# [Data listing]
/-- **All conjugates of `c` agree with `c` modulo `𝔖_𝔮(K_∞, M)` when `conj_γ c − c ∈ 𝔖_𝔮(K_∞, M)` for a topological generator `γ`**:
powers of `γ` by induction (`𝔖` is `Γ_K`-stable), a layer subgroup fixes `c` (previous lemma), and `Γ_K = Gal(K̄/K_a)·γ^ℕ`. JSW17's step (2),
generic. [cite: JetchevSkinnerWan2017, Lemma 3.3.3 (arXiv:1512.06894 p. 12)] [cite: SerreGaloisCohomology1997, I §2.6 (b)] -/
theorem conjH1_sub_mem_restrictedSelmerZp_of_isTopGenerator
    (hstab : ∀ m : M, IsOpen (MulAction.stabilizer (absoluteGaloisGroup K) m : Set (absoluteGaloisGroup K)))
    {γ : absoluteGaloisGroup K} (hγ : κ.IsTopGenerator γ) {c : subgroupH1 κ.kerSubgroup M}
    (hc : conjH1 κ.kerSubgroup M γ c - c ∈ restrictedSelmerZp κ M 𝔮) (g : absoluteGaloisGroup K) :
    conjH1 κ.kerSubgroup M g c - c ∈ restrictedSelmerZp κ M 𝔮 := by
  have hpow : ∀ k : ℕ, conjH1 κ.kerSubgroup M (γ ^ k) c - c ∈ restrictedSelmerZp κ M 𝔮 := by
    intro k
    induction k with
    | zero =>
      rw [pow_zero, Literature.NumberTheory.EllipticCurves.conjH1_one_holds κ.kerSubgroup M, AddMonoidHom.id_apply, sub_self]
      exact zero_mem _
    | succ k ih =>
      have e : conjH1 κ.kerSubgroup M (γ ^ (k + 1)) c - c =
          conjH1 κ.kerSubgroup M γ (conjH1 κ.kerSubgroup M (γ ^ k) c - c) + (conjH1 κ.kerSubgroup M γ c - c) := by
        rw [pow_succ', Literature.NumberTheory.EllipticCurves.conjH1_mul_holds κ.kerSubgroup M, AddMonoidHom.comp_apply, map_sub]
        abel
      rw [e]
      exact add_mem (conjH1_mem_restrictedSelmerZp κ M 𝔮 γ ih) hc
  obtain ⟨a, ha⟩ := exists_forall_mem_layerSubgroup_conjH1_eq_of_isOpen κ M hstab c
  obtain ⟨h, hh, k, rfl⟩ := Coinv.exists_mem_layerSubgroup_mul_pow p κ hγ a g
  have e : conjH1 κ.kerSubgroup M (h * γ ^ k) c - c = conjH1 κ.kerSubgroup M h (conjH1 κ.kerSubgroup M (γ ^ k) c - c) := by
    rw [Literature.NumberTheory.EllipticCurves.conjH1_mul_holds κ.kerSubgroup M, AddMonoidHom.comp_apply, map_sub, ha h hh]
  rw [e]
  exact conjH1_mem_restrictedSelmerZp κ M 𝔮 h (hpow k)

# [Exercise requirements]
The answer should consist only of the lines from the line containing "have e : conjH1 κ.kerSubgroup M (γ" through the final line of the listing above, reproduced exactly.

# [Written answer]
      have e : conjH1 κ.kerSubgroup M (γ ^ (k + 1)) c - c =
          conjH1 κ.kerSubgroup M γ (conjH1 κ.kerSubgroup M (γ ^ k) c - c) + (conjH1 κ.kerSubgroup M γ c - c) := by
        rw [pow_succ', Literature.NumberTheory.EllipticCurves.conjH1_mul_holds κ.kerSubgroup M, AddMonoidHom.comp_apply, map_sub]
        abel
      rw [e]
      exact add_mem (conjH1_mem_restrictedSelmerZp κ M 𝔮 γ ih) hc
  obtain ⟨a, ha⟩ := exists_forall_mem_layerSubgroup_conjH1_eq_of_isOpen κ M hstab c
  obtain ⟨h, hh, k, rfl⟩ := Coinv.exists_mem_layerSubgroup_mul_pow p κ hγ a g
  have e : conjH1 κ.kerSubgroup M (h * γ ^ k) c - c = conjH1 κ.kerSubgroup M h (conjH1 κ.kerSubgroup M (γ ^ k) c - c) := by
    rw [Literature.NumberTheory.EllipticCurves.conjH1_mul_holds κ.kerSubgroup M, AddMonoidHom.comp_apply, map_sub, ha h hh]
  rw [e]
  exact conjH1_mem_restrictedSelmerZp κ M 𝔮 h (hpow k)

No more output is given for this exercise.